(Records from a data collection)
○ ○ ○ ○

/-- **`E_{K₀}(−A²) = −12` for the half-filled 4-ring**: the second-order coefficient of Kato's reduction
(`K₀` = the coordinate subspace of the six singly occupied `(2,2)` configurations, entering through its
membership characterisation; `A = H(1,0)` the hopping Hamiltonian of the 4-ring). -/
theorem ring4_minEnergyOn_neg_sq {K₀ : Submodule ℂ (Fock (Orb (Fin 4)))}
    (hK₀ : ∀ ψ, ψ ∈ K₀ ↔ ∀ s : Finset (Orb (Fin 4)),
      ¬(((upPart s).card = 2 ∧ (downPart s).card = 2) ∧ (doublyOccupied s).card = 0) → ψ s = 0) :
    (-(hamiltonian (ringGraph 4) 1 0 * hamiltonian (ringGraph 4) 1 0)).minEnergyOn K₀ = -12 := by
  have hA := hamiltonian_zero_isHermitian (ringGraph 4) 1
  obtain ⟨φ₀, hφ₀, hn, hAn⟩ := ring4_witness
  have hφ₀K : φ₀ ∈ K₀ := (hK₀ φ₀).2 hφ₀
  have hAA : (-(hamiltonian (ringGraph 4) 1 0 * hamiltonian (ringGraph 4) 1 0)).IsHermitian := by
    have h2 : (hamiltonian (ringGraph 4) 1 0 * hamiltonian (ringGraph 4) 1 0).IsHermitian := by
      rw [IsHermitian, conjTranspose_mul, hA.eq]
    exact h2.neg
  refine le_antisymm ?_ ?_
  · -- Rayleigh–Ritz with the witness
    have h := minEnergyOn_mul_le_re_rayleigh hAA K₀ hφ₀K
    rw [re_star_dotProduct_neg_mul_self_mulVec hA, hn, hAn] at h
    linarith
  · -- `‖Aψ‖² ≤ 12` for every unit `ψ ∈ K₀`
    have hφ₀0 : φ₀ ≠ 0 := by
      intro h0
      rw [h0, dotProduct_zero, Complex.zero_re] at hn
      norm_num at hn
    obtain ⟨c, -, -, hc1⟩ := EigenvalueContinuation.exists_normalize hφ₀0
    refine le_csInf ⟨_, _, K₀.smul_mem _ hφ₀K, hc1, rfl⟩ ?_
    rintro E ⟨ψ, hψK, hψ1, rfl⟩
    rw [re_star_dotProduct_neg_mul_self_mulVec hA]
    have hle := ring4_re_norm_mulVec_le ((hK₀ ψ).1 hψK)
    rw [hψ1, Complex.one_re, mul_one] at hle
    linarith

end Ring4

/-! ## §4 T-K0-4: the strong-coupling constant of the half-filled Hubbard 4-ring, `lim U·E₀(4;U) = −12` -/

section Main
/-- **Prop. 2.4 (i), one orbit**: the `(−2)`-vectors of a symmetric even unimodular lattice with `n± ≥ 2` form a
single `O`-orbit (`II_{2,8m+2} = 2U ⊕ mE₈(−1)` is the printed case).
[cite: GritsenkoHulekSankaran2008Proportionality, Prop. 2.4 (i)] [cite: Huybrechts2016K3, Ch. 14 Cor. 1.10] -/
theorem natCard_quot_isometryEquiv_apply_self_eq_neg_two_of_isUnimodular (hs : Q.IsSymm) (hu : Q.IsUnimodular)
    (he : Q.IsEven) (h2 : 2 ≤ sigPos Q.toQuadraticMap) (h2' : 2 ≤ sigNeg Q.toQuadraticMap) :
    Nat.card (Quot fun r s : {r : V // Q r r = -2} ↦ ∃ φ : Q.IsometryEquiv Q, φ r.1 = s.1) = 1 := by
  -- a `(−2)`-vector exists: `e − f` in one of the (at least two) hyperbolic planes
  obtain ⟨x, y, x₁, y₁, h⟩ := exists_twoHyperbolicPairs_of_isEven_of_isUnimodular Q hs hu he h2 h2'
  have hr : Q (x - y) (x - y) = -2 := by
    simp only [map_sub, LinearMap.sub_apply, h.xx, h.yy, h.xy, h.isSymm.eq y x]
    ring
  haveI : Nonempty (Quot fun r s : {r : V // Q r r = -2} ↦ ∃ φ : Q.IsometryEquiv Q, φ r.1 = s.1) :=
    ⟨Quot.mk _ ⟨x - y, hr⟩⟩
  haveI : Subsingleton (Quot fun r s : {r : V // Q r r = -2} ↦ ∃ φ : Q.IsometryEquiv Q, φ r.1 = s.1) :=
    ⟨by
      rintro ⟨a⟩ ⟨b⟩
      exact Quot.sound (exists_isometryEquiv_apply_eq_of_apply_self_eq_neg_two Q hs hu he h2 h2' a.2 b.2)⟩
  exact Nat.card_eq_one_iff_unique.2 ⟨inferInstance, inferInstance⟩

/-- **Prop. 2.4 (i), the orthogonal complement: "the orthogonal complement of a `(−2)`-vector `r` is isometric to
`K_{II}^{(m)} = U ⊕ mE₈(−1) ⊕ ⟨2⟩`"** — for every symmetric even unimodular lattice with `n± ≥ 2` and `σ ≤ 0`:
`r^⊥ ≃ E₈(−1)^{⊕m} ⊕ U^{⊕k} ⊕ ⟨2⟩` with `σ = −8m`, `n₊ = k + 1` (the printed `II_{2,8m+2}`: `k = 1`); Huybrechts'
Example 14.1.11 (i) with `2d = −2`. [cite: GritsenkoHulekSankaran2008Proportionality, Prop. 2.4 (i)] [cite: Huybrechts2016K3, Ch. 14 Example 1.11 (i)] -/
theorem restrict_orthogonal_equivalent_of_apply_self_eq_neg_two_of_signature_nonpos (hs : Q.IsSymm)
    (hu : Q.IsUnimodular) (he : Q.IsEven) (h2 : 2 ≤ sigPos Q.toQuadraticMap) (h2' : 2 ≤ sigNeg Q.toQuadraticMap)
    (hσ : Q.signature ≤ 0) {r : V} (hr : Q r r = -2) :
    ∃ m k : ℕ, Q.signature = -(8 * m) ∧ sigPos Q.toQuadraticMap = k + 1 ∧
      (Q.restrict (Q.orthogonal (ℤ ∙ r))).Equivalent
        ((((LinearMap.BilinForm.pi fun _ : Fin m ↦ -e8Form).prod (hyperbolicSum k)).prod
          ((2 : ℤ) • LinearMap.mul ℤ ℤ))) := by
  obtain ⟨m, k, hm, hk, hE⟩ := restrict_orthogonal_equivalent_of_primitive_of_signature_nonpos Q hs hu he h2 h2'
    hσ (d := -1) (by rw [hr]; norm_num) (ne_zero_of_apply_self_eq_neg_two Q hr)
    (mem_span_singleton_of_smul_mem_of_apply_self_eq_neg_two Q he hr)
  refine ⟨m, k, hm, hk, ?_⟩
  have h1 : (-(2 * (-1 : ℤ))) = 2 := by norm_num
  rw [h1] at hE
  exact hE
/-- ELLBASE-G47 THEOREM E⁺, type `N[4,5]` (`h = 7`; `T' = 2π^*N₁ + 2P₂ + 6ιP₂`, `δ = 4π^*N₁ + 5P₂ + 11ιP₂`; `q + v = b`): `a = b`.
research route, not a corollary; conditional on HC_CM plus one named minimal statement. -/
theorem chase_45 {a b d v q : P} (hG : (2:ℕ) • d = a + b) (hE : (6:ℕ) • d = (2:ℕ) • a + (2:ℕ) • q + (6:ℕ) • v)
    (h1 : (12:ℕ) • d = (4:ℕ) • a + (5:ℕ) • q + (11:ℕ) • v) (hq : q + v = b) : a = b := by
  have h6 : (6:ℕ) • d = (3:ℕ) • (a + b) := by rw [← hG, ← mul_nsmul]
  have h12 : (12:ℕ) • d = (6:ℕ) • (a + b) := by rw [← hG, ← mul_nsmul]
  have hq' : q = b - v := by rw [← hq]; abel
  rw [hq'] at hE h1
  rw [h6] at hE
  rw [h12] at h1
  have : b - a = 0 := by
    calc b - a = (2:ℕ) • (((4:ℕ) • a + (5:ℕ) • (b - v) + (11:ℕ) • v) - (6:ℕ) • (a + b))
                 - (3:ℕ) • (((2:ℕ) • a + (2:ℕ) • (b - v) + (6:ℕ) • v) - (3:ℕ) • (a + b)) := by abel
      _ = 0 := by rw [← h1, ← hE]; simp
  exact (sub_eq_zero.mp this).symm

end twoNPoints

end Summit.HodgeConjecture.Ring2AbelianAll.PrymTorelliEllipticBase
open MeasureTheory Set Literature.Probability.Percolation
open Literature.Probability.LatticeModels (prodBernoulli)
open FourPointAtoms
open Summit.CriticalPhenomena.PercolationContinuityZ3.Cruxes.AdditiveGluing.TieLine.ConnAtoms
open scoped Classical

variable {n : ℕ} (w : Sym2 (Fin n) → unitInterval) (a b c y : Fin n)

/-! ### The separation events of the three exchanges as intersections of complements -/

/-- `{{c,y} ↮ b}` as an intersection of complements. [folklore] -/
theorem Dis_cy_b_eq :
    {ω : BondConfig (Fin n) | ∀ s ∈ ({c, y} : Set (Fin n)), ∀ t ∈ ({b} : Set (Fin n)), ¬ (openGraph ω).Reachable s t} =
      (openConn c b)ᶜ ∩ (openConn y b)ᶜ := by
  ext ω
  simp only [Set.mem_setOf_eq, Set.mem_insert_iff, Set.mem_singleton_iff, forall_eq_or_imp, forall_eq, Set.mem_inter_iff,
    Set.mem_compl_iff, openConn]

/-- `{{a,b} ↮ y}` as an intersection of complements. [folklore] -/
theorem Dis_ab_y_eq :
    {ω : BondConfig (Fin n) | ∀ s ∈ ({a, b} : Set (Fin n)), ∀ t ∈ ({y} : Set (Fin n)), ¬ (openGraph ω).Reachable s t} =
      (openConn a y)ᶜ ∩ (openConn b y)ᶜ := by
  ext ω
  simp only [Set.mem_setOf_eq, Set.mem_insert_iff, Set.mem_singleton_iff, forall_eq_or_imp, forall_eq, Set.mem_inter_iff,
    Set.mem_compl_iff, openConn]

/-- `{{a,b,c} ↮ y}` as an intersection of complements. [folklore] -/
theorem Dis_abc_y_eq :
    {ω : BondConfig (Fin n) | ∀ s ∈ ({a, b, c} : Set (Fin n)), ∀ t ∈ ({y} : Set (Fin n)), ¬ (openGraph ω).Reachable s t} =
      (openConn a y)ᶜ ∩ ((openConn b y)ᶜ ∩ (openConn c y)ᶜ) := by
  ext ω
  simp only [Set.mem_setOf_eq, Set.mem_insert_iff, Set.mem_singleton_iff, forall_eq_or_imp, forall_eq, Set.mem_inter_iff,
    Set.mem_compl_iff, openConn]

/-! ### Cell dictionary -/

/-- `μ({c,y}↮b ∩ ({c↔a} ∪ {y↔a})) = c₄+c₅+c₁₀`. [this work] -/
theorem real_Dcyb_P1 : (prodBernoulli w).real ((openConn c b)ᶜ ∩ (openConn y b)ᶜ ∩ (openConn c a ∪ openConn y a)) = cell w a b c y 4 +
        cell w a b c y 5 + cell w a b c y 10 := by
  rw [measureReal_eq_cellSum w a b c y (show HasPattern (quad a b c y) ((openConn c b)ᶜ ∩ (openConn y b)ᶜ ∩ (openConn c a ∪ openConn y a)) _ from
    (((oc a b c y 2 1 rfl rfl).compl.inter (oc a b c y 3 1 rfl rfl).compl).inter ((oc a b c y 2 0 rfl rfl).union (oc a b c y 3 0 rfl rfl))))]
  simp (config := {decide := true}) only [ite_true, ite_false]; ring

/-- `μ({c,y}↮b ∩ {c↔y}) = c₁+c₁₀+c₁₁`. [this work] -/
theorem real_Dcyb_P2 : (prodBernoulli w).real ((openConn c b)ᶜ ∩ (openConn y b)ᶜ ∩ openConn c y) = cell w a b c y 1 + cell w a b c y 10 +
        cell w a b c y 11 := by
  rw [measureReal_eq_cellSum w a b c y (show HasPattern (quad a b c y) ((openConn c b)ᶜ ∩ (openConn y b)ᶜ ∩ openConn c y) _ from
    (((oc a b c y 2 1 rfl rfl).compl.inter (oc a b c y 3 1 rfl rfl).compl).inter (oc a b c y 2 3 rfl rfl)))]
  simp (config := {decide := true}) only [ite_true, ite_false]; ring
/-- The product window is non-negative. [folklore] -/
theorem expWindowDensity_nonneg (U : GaugeField P j SU2) : 0 ≤ expWindowDensity s u₀ S U :=
  Finset.prod_nonneg fun _ _ => Set.indicator_nonneg (fun _ _ => zero_le_one) _

/-- The product window takes values in `[0, 1]`. [folklore] -/
theorem expWindowDensity_le_one (U : GaugeField P j SU2) : expWindowDensity s u₀ S U ≤ 1 :=
  Finset.prod_le_one (fun _ _ => Set.indicator_nonneg (fun _ _ => zero_le_one) _)
    fun _ _ => Set.indicator_apply_le' (fun _ => le_rfl) (fun _ => zero_le_one)

/-- The product window is BLIND outside `s`. [folklore] -/
theorem expWindowDensity_congr {U V : GaugeField P j SU2} (h : ∀ b ∈ s, U b = V b) :
    expWindowDensity s u₀ S U = expWindowDensity s u₀ S V :=
  Finset.prod_congr rfl fun b hb => by rw [h b hb]

/-- The reference field lies in its own window (`S ≥ 0`): `χ_{s,u₀,S}(u₀) = 1`. [folklore] -/
theorem expWindowDensity_self (u₀ : GaugeField P j SU2) (hS : 0 ≤ S) : expWindowDensity s u₀ S u₀ = 1 :=
  Finset.prod_eq_one fun _ _ => Set.indicator_of_mem (mem_expWindow_self hS) _

/-- The exponential fibre chart factors as the regrouping `ℝⁿ ≃ (s → ℝ³)` followed by the bondwise charts
`v ↦ u₀(b) exp(ι v)`. [folklore] -/
theorem expFibreChart_eq_comp (e : ↥s × Fin 3 ≃ Fin n) :
    expFibreChart s u₀ e = (fun (y : ↥s → Fin 3 → ℝ) (b : ↥s) => expChart (u₀ b) (y b)) ∘ regroup s e := by
  funext x
  funext b
  simp only [expFibreChart, Function.comp_apply, regroup_apply_eq]

/-- The exponential fibre chart is continuous. [folklore] -/
theorem continuous_expFibreChart (e : ↥s × Fin 3 ≃ Fin n) : Continuous (expFibreChart s u₀ e) :=
  continuous_pi fun b => (continuous_expChart (u₀ b)).comp (continuous_pi fun _ => continuous_apply _)

/-- The exponential fibre chart is measure preserving from the weighted cube `e^{-jac_e} 1_{[-S,S]ⁿ} dx` (`3S² < π²`) to
the product of the Haar data on the exponential windows. [folklore] -/
theorem measurePreserving_expFibreChart (e : ↥s × Fin 3 ≃ Fin n) (hSπ : 3 * S ^ 2 < π ^ 2) :
    MeasurePreserving (expFibreChart s u₀ e) (cubeWeighted n S (expJac s e))
      (Measure.pi fun b : ↥s => (HaarData.haar : Measure SU2).restrict (expWindow (u₀ b) S)) := by
  rw [expFibreChart_eq_comp]
  exact (measurePreserving_pi (fun _ : ↥s => expCubeMeasure S)
      (fun b : ↥s => (HaarData.haar : Measure SU2).restrict (expWindow (u₀ b) S))
      fun b => measurePreserving_expChart (u₀ b) hSπ).comp
    (measurePreserving_regroup_cubeWeighted e hSπ)

/-- INJECTIVITY OF THE FIBRE CHART ON THE BIG CUBE (`3S² < π²`). [folklore] -/
theorem injOn_expFibreChart (e : ↥s × Fin 3 ≃ Fin n) (hSπ : 3 * S ^ 2 < π ^ 2) :
    InjOn (expFibreChart s u₀ e) (cube n S) := by
  intro x hx y hy h
  funext k
  obtain ⟨⟨b, i⟩, rfl⟩ := e.surjective k
  have hb : (fun i => x (e (b, i))) = fun i => y (e (b, i)) :=
    injOn_expChart (u₀ b) hSπ (block_mem_cube e hx b) (block_mem_cube e hy b) (congrFun h b)
  exact congrFun hb i

variable [DecidableEq (PBond P j)]

/-- On the fibre through `s` at the exterior `u₀` the product window is the indicator of the box
`∏_{b ∈ s} expWindow (u₀ b) S`. [folklore] -/
theorem expWindowDensity_updateFinset (y : ↥s → SU2) :
    expWindowDensity s u₀ S (updateFinset u₀ s y) =
      (Set.pi univ fun b : ↥s => expWindow (u₀ b) S).indicator (fun _ => (1 : ℝ)) y := by
  unfold expWindowDensity
  rw [← Finset.prod_coe_sort s]
  have hb : ∀ b : ↥s, updateFinset u₀ s y (b : PBond P j) = y b := fun b => by
    simp [Function.updateFinset, b.2]
  simp_rw [hb]
  by_cases hy : y ∈ Set.pi univ fun b : ↥s => expWindow (u₀ b) S
  · rw [indicator_of_mem hy]
    exact Finset.prod_eq_one fun b _ => indicator_of_mem (hy b (mem_univ _)) _
  · rw [indicator_of_notMem hy]
    simp only [mem_univ_pi, not_forall] at hy
    obtain ⟨b, hb'⟩ := hy
    exact Finset.prod_eq_zero (Finset.mem_univ b) (indicator_of_notMem hb' _)

/-- The product window is a BLIND WINDOW in the sense of `T4CubeChartTransport.mem_respDom_of_cubeChart` (binder
`hbl`). [folklore] -/
theorem expWindowDensity_blind (u : GaugeField P j SU2) (y : ↥s → SU2) :
    expWindowDensity s u₀ S (updateFinset u s y) = expWindowDensity s u₀ S (updateFinset u₀ s y) :=
  expWindowDensity_congr fun b hb => by simp [Function.updateFinset, hb]

/-- The same, for the `ℝ≥0∞`-valued weight of `IsCubeImage`. [folklore] -/
theorem ofReal_expWindowDensity_updateFinset :
    (fun y : ↥s → SU2 => ENNReal.ofReal (expWindowDensity s u₀ S (updateFinset u₀ s y))) =
      (Set.pi univ fun b : ↥s => expWindow (u₀ b) S).indicator 1 := by
  funext y
  rw [expWindowDensity_updateFinset]
  by_cases hy : y ∈ Set.pi univ fun b : ↥s => expWindow (u₀ b) S
  · rw [indicator_of_mem hy, indicator_of_mem hy, ENNReal.ofReal_one, Pi.one_apply]
  · rw [indicator_of_notMem hy, indicator_of_notMem hy, ENNReal.ofReal_zero]

/-- The windowed base law of the `SU(2)` fibre at the reference exterior is the product of the Haar data on the
exponential windows. [folklore] -/
theorem fibreBase_withDensity_expWindowDensity :
    (fibreBase s).withDensity (fun y => ENNReal.ofReal (expWindowDensity s u₀ S (updateFinset u₀ s y))) =
      Measure.pi fun b : ↥s => (HaarData.haar : Measure SU2).restrict (expWindow (u₀ b) S) := by
  rw [ofReal_expWindowDensity_updateFinset,
    withDensity_indicator_one (MeasurableSet.univ_pi fun _ => measurableSet_expWindow)]
  exact Measure.restrict_pi_pi _ _

/-- **THE CHART HYPOTHESIS HOLDS ON THE `SU(2)` FIBRE IN THE EXPONENTIAL WINDOW** (caveat (CHART) of
`T4CubeChartTransport`, production-type group, exponential chart): for every bond set `s`, reference field `u₀`,
coordinate enumeration `e : s × Fin 3 ≃ Fin n` and half-width `S` with `0 < S`, `3S² < π²`, the windowed base law
`χ_{s,u₀,S}(u₀←y) · Haar^s(dy)` of the fibre through `s` IS the image under the exponential fibre chart
`x ↦ (u₀(b) exp(ι x_{e(b,·)}))_b` of the weighted cube law `e^{-jac_e} 1_{[-S,S]ⁿ} dx` with the NON-constant log-Jacobian
`jac_e(x) = -Σ_b log((2π²)⁻¹ sinc²|x_{e(b,·)}|)` — an instance of `CubeChart s χ u₀ n S φ jac` with `χ` = the product
exponential window. [folklore] -/
theorem cubeChart_specialUnitaryTwo_exp (s : Finset (PBond P j)) (u₀ : GaugeField P j SU2) (e : ↥s × Fin 3 ≃ Fin n)
    (hS : 0 < S) (hSπ : 3 * S ^ 2 < π ^ 2) :
    CubeChart s (expWindowDensity s u₀ S) u₀ n S (expFibreChart s u₀ e) (expJac s e) where
  S_pos := hS
  measurable_w := (measurable_expWindowDensity s u₀ S).comp measurable_updateFinset
  nonneg_w _ := expWindowDensity_nonneg _
  measurable_φ := (continuous_expFibreChart e).measurable
  measurable_jac := measurable_expJac e
  map_eq := by
    rw [fibreBase_withDensity_expWindowDensity, (measurePreserving_expFibreChart e hSπ).map_eq]

/-- The same with the canonical enumeration `bondCoordEquiv s` (`n = 3·#s`). [folklore] -/
theorem cubeChart_specialUnitaryTwo_exp_card (s : Finset (PBond P j)) (u₀ : GaugeField P j SU2) (hS : 0 < S)
    (hSπ : 3 * S ^ 2 < π ^ 2) :
    CubeChart s (expWindowDensity s u₀ S) u₀ (s.card * 3) S (expFibreChart s u₀ (bondCoordEquiv s))
      (expJac s (bondCoordEquiv s)) :=
  cubeChart_specialUnitaryTwo_exp s u₀ (bondCoordEquiv s) hS hSπ

/-- INHABITATION of the hypothesis class `CubeChart` by the production-type fibre in the EXPONENTIAL window: for every
`s`, `u₀` and `0 < S < π/√3` the `SU(2)` fibre has an exponential cube chart in dimension `n = 3·#s`, injective on
the cube. [folklore] -/
theorem exists_cubeChart_specialUnitaryTwo_exp (s : Finset (PBond P j)) (u₀ : GaugeField P j SU2) (hS : 0 < S)
    (hSπ : 3 * S ^ 2 < π ^ 2) :
    ∃ (n : ℕ) (φ : (Fin n → ℝ) → (↥s → SU2)) (jac : (Fin n → ℝ) → ℝ),
      CubeChart s (expWindowDensity s u₀ S) u₀ n S φ jac ∧ n = s.card * 3 ∧ InjOn φ (cube n S) :=
  ⟨s.card * 3, _, _, cubeChart_specialUnitaryTwo_exp_card s u₀ hS hSπ, rfl, injOn_expFibreChart _ hSπ⟩

end Fibre

/-! ## §5  The window mass — the consumers' provisos for the exponential window -/

section Mass

open T4DressingDefect T4JointDressing B15.BasicStep

variable {P : Params} {j : ℕ} [DecidableEq (PBond P j)]
variable {s : Finset (PBond P j)} {u₀ : GaugeField P j SU2} {S : ℝ}

/-- The fibre law of the product exponential window at the reference exterior is the product of the Haar data
restricted to the windows (`T4DressingDefect.fibreLaw`). [folklore] -/
theorem fibreLaw_expWindowDensity :
    fibreLaw s (expWindowDensity s u₀ S) u₀ =
      Measure.pi fun b : ↥s => (HaarData.haar : Measure SU2).restrict (expWindow (u₀ b) S) := by
  rw [fibreLaw]
  exact fibreBase_withDensity_expWindowDensity

/-- THE WINDOW MASS in `ℝ≥0∞`: the product over the bonds of the one-bond window masses. [folklore] -/
theorem fibreLaw_expWindowDensity_univ :
    fibreLaw s (expWindowDensity s u₀ S) u₀ Set.univ =
      ∏ b : ↥s, (HaarData.haar : Measure SU2) (expWindow (u₀ b) S) := by
  rw [fibreLaw_expWindowDensity, Measure.pi_univ]
  simp_rw [Measure.restrict_apply_univ]

/-- **THE WINDOW MASS**: `∫dV⌈_s χ_{s,u₀,S} (u₀) = (∫_{[-S,S]³} w)^{#s}` (`3S² < π²`; `B15.BasicStep.fibreIntegral`) — the
same for every reference field `u₀` (left invariance). [folklore] -/
theorem fibreIntegral_expWindowDensity (hSπ : 3 * S ^ 2 < π ^ 2) :
    fibreIntegral s (expWindowDensity s u₀ S) u₀ = (∫ v in cube 3 S, expCubeWeight v) ^ s.card := by
  rw [← toReal_fibreLaw_univ, fibreLaw_expWindowDensity_univ]
  simp_rw [haar_expWindow_eq_ofReal _ hSπ]
  rw [Finset.prod_const, Finset.card_univ, Fintype.card_coe, ENNReal.toReal_pow,
    ENNReal.toReal_ofReal (setIntegral_nonneg (measurableSet_cube' 3 S) fun v _ => expCubeWeight_nonneg v)]

/-- … hence `≥ ((2π²)⁻¹ (2/π)² (2S)³)^{#s}` for `0 ≤ S`, `12 S² ≤ π²`. [folklore] -/
theorem le_fibreIntegral_expWindowDensity (hS : 0 ≤ S) (hS12 : 12 * S ^ 2 ≤ π ^ 2) :
    ((2 * π ^ 2)⁻¹ * (2 / π) ^ 2 * (2 * S) ^ 3) ^ s.card ≤ fibreIntegral s (expWindowDensity s u₀ S) u₀ := by
  have hSπ : 3 * S ^ 2 < π ^ 2 := by nlinarith [pow_pos Real.pi_pos 2, sq_nonneg S]
  rw [fibreIntegral_expWindowDensity hSπ]
  exact pow_le_pow_left₀ (by positivity) (le_integral_expCubeWeight hS hS12) _

/-- **THE WINDOW MASS IS POSITIVE** for `0 < S`, `3S² < π²`. [folklore] -/
theorem fibreIntegral_expWindowDensity_pos (hS : 0 < S) (hSπ : 3 * S ^ 2 < π ^ 2) :
    0 < fibreIntegral s (expWindowDensity s u₀ S) u₀ := by
  rw [← toReal_fibreLaw_univ, fibreLaw_expWindowDensity_univ]
  exact ENNReal.toReal_pos (Finset.prod_ne_zero_iff.2 fun b _ => (haar_expWindow_pos (u₀ b) hS hSπ).ne')
    (ENNReal.prod_ne_top fun b _ => measure_ne_top _ _)

/-- **THE CONSUMER'S PROVISO FOR THE EXPONENTIAL WINDOW.**  For a bounded exponent `|h| ≤ B` the Gibbs data
`χ_{s,u₀,S}·e^{h}` has POSITIVE window mass at the reference exterior (`T4JointDressing.fibreIntegral_exp_dressed_pos`).
[folklore] -/
theorem fibreIntegral_expWindowDensity_mul_exp_pos (hS : 0 < S) (hSπ : 3 * S ^ 2 < π ^ 2) {h : Density P j SU2}
    {B : ℝ} (hB : ∀ U, |h U| ≤ B) :
    0 < fibreIntegral s (fun U => expWindowDensity s u₀ S U * Real.exp (h U)) u₀ := by
  simpa only [one_mul] using fibreIntegral_exp_dressed_pos s h (fun U => expWindowDensity_nonneg U)
    (fun U => expWindowDensity_le_one U) hB 1 u₀ (fibreIntegral_expWindowDensity_pos hS hSπ).ne'

/-- … in the shape of the binder `hne : fibreIntegral s (fun U => χ U * Real.exp (h U)) u₀ ≠ 0` of the consumers.
[folklore] -/
theorem fibreIntegral_expWindowDensity_mul_exp_ne_zero (hS : 0 < S) (hSπ : 3 * S ^ 2 < π ^ 2) {h : Density P j SU2}
    {B : ℝ} (hB : ∀ U, |h U| ≤ B) :
    fibreIntegral s (fun U => expWindowDensity s u₀ S U * Real.exp (h U)) u₀ ≠ 0 :=
  (fibreIntegral_expWindowDensity_mul_exp_pos hS hSπ hB).ne'

omit [DecidableEq (PBond P j)] in
/-- The bound `χ e^{h} ≤ e^{B}` (binder `hC` of the consumers) for the exponential window and `|h| ≤ B`. [folklore] -/
theorem expWindowDensity_mul_exp_le {h : Density P j SU2} {B : ℝ} (hB : ∀ U, |h U| ≤ B) (U : GaugeField P j SU2) :
    expWindowDensity s u₀ S U * Real.exp (h U) ≤ Real.exp B :=
  (mul_le_of_le_one_left (Real.exp_nonneg _) (expWindowDensity_le_one U)).trans
    (Real.exp_le_exp.2 (abs_le.1 (hB U)).2)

○ ○ ○ ○

## What you need to do
The lines needed are the ones from the first line of the entries through the line that contains "exact h2.neg", given again without any change.

## Answer box
/-- **`E_{K₀}(−A²) = −12` for the half-filled 4-ring**: the second-order coefficient of Kato's reduction
(`K₀` = the coordinate subspace of the six singly occupied `(2,2)` configurations, entering through its
membership characterisation; `A = H(1,0)` the hopping Hamiltonian of the 4-ring). -/
theorem ring4_minEnergyOn_neg_sq {K₀ : Submodule ℂ (Fock (Orb (Fin 4)))}
    (hK₀ : ∀ ψ, ψ ∈ K₀ ↔ ∀ s : Finset (Orb (Fin 4)),
      ¬(((upPart s).card = 2 ∧ (downPart s).card = 2) ∧ (doublyOccupied s).card = 0) → ψ s = 0) :
    (-(hamiltonian (ringGraph 4) 1 0 * hamiltonian (ringGraph 4) 1 0)).minEnergyOn K₀ = -12 := by
  have hA := hamiltonian_zero_isHermitian (ringGraph 4) 1
  obtain ⟨φ₀, hφ₀, hn, hAn⟩ := ring4_witness
  have hφ₀K : φ₀ ∈ K₀ := (hK₀ φ₀).2 hφ₀
  have hAA : (-(hamiltonian (ringGraph 4) 1 0 * hamiltonian (ringGraph 4) 1 0)).IsHermitian := by
    have h2 : (hamiltonian (ringGraph 4) 1 0 * hamiltonian (ringGraph 4) 1 0).IsHermitian := by
      rw [IsHermitian, conjTranspose_mul, hA.eq]
    exact h2.neg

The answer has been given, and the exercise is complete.